To do: Within the listing below, please show every line carrying the string "evaluations".

Data for this task:

import Summits.MatrixMultiplication.MatrixMultiplication.Theorems.AbelianSTPPCensusShapeCertVQKDefs

/-!
# Abelian STPP census — kernel evaluation of the vQK certificate `checkQK` at order 472, path segments (part e)

Cell mm-stpp, rung F-M1; successor kernel item «vQK T_E ladder beyond 471» (vQK := vP ∧ E3⁺ ∧ E3K) in support of the closed crux item
stmt-MatrixMultiplication-19191; seat mm-stpp-vp-p2 (gen 3); support file (no definitions).  PATH SEGMENTS of `ShapeCertVQ.checkQK 472`
(`…ShapeCertVQKDefs`): `pathOutK 472 path i n` = at the node reached by `path` (pairs (block, member), last step first; `[]` = root)
the node-level decision, else the walk of the pool's blocks `i … i+n−1`; `pathInK 472 path i j n` = the walk of the members
`j … j+n−1` of block `i`; each by `decide +kernel` (no `native_decide`, standard axioms, `Elab.async false`), sized by the seat's
planner (`work/PlanK.lean`: ≤ 10⁵ cost units per declaration).  Assembled into `checkQK 472 = true` in
`…AbelianSTPPCensusShapeCertVQEvalK472` by the lemmas of `…ShapeCertVQKSearchP`.
WHAT THIS IS NOT: Boolean evaluations; no statement about STPP families or `ω` by themselves.
-/

set_option linter.dupNamespace false -- `MatrixMultiplication.MatrixMultiplication` (summit = problem, D-0017)
set_option autoImplicit false
set_option Elab.async false -- sequential kernel evaluations

namespace Summit.MatrixMultiplication.MatrixMultiplication.Theorems.ShapeCertVQ

set_option maxHeartbeats 0 in
/-- path segment of `checkQK 472` (planner cost ≈ 11781; kernel evaluation) -/
theorem pko_472_r_5x20_o1_9999 : pathOutK 472 [(5, 20)] 1 9999 = true := by
  decide +kernel

set_option maxHeartbeats 0 in
/-- path segment of `checkQK 472` (planner cost ≈ 90819; kernel evaluation) -/
theorem pki_472_r_5x21_b0_0_9 : pathInK 472 [(5, 21)] 0 0 9 = true := by
  decide +kernel

set_option maxHeartbeats 0 in
/-- path segment of `checkQK 472` (planner cost ≈ 25493; kernel evaluation) -/
theorem pki_472_r_5x21_b0_9_9999 : pathInK 472 [(5, 21)] 0 9 9999 = true := by
  decide +kernel

set_option maxHeartbeats 0 in
/-- path segment of `checkQK 472` (planner cost ≈ 11781; kernel evaluation) -/
theorem pko_472_r_5x21_o1_9999 : pathOutK 472 [(5, 21)] 1 9999 = true := by
  decide +kernel

set_option maxHeartbeats 0 in
/-- path segment of `checkQK 472` (planner cost ≈ 88117; kernel evaluation) -/
theorem pki_472_r_b5_22_7 : pathInK 472 [] 5 22 7 = true := by
  decide +kernel

end Summit.MatrixMultiplication.MatrixMultiplication.Theorems.ShapeCertVQ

Result of the task:
WHAT THIS IS NOT: Boolean evaluations; no statement about STPP families or `ω` by themselves.
set_option Elab.async false -- sequential kernel evaluations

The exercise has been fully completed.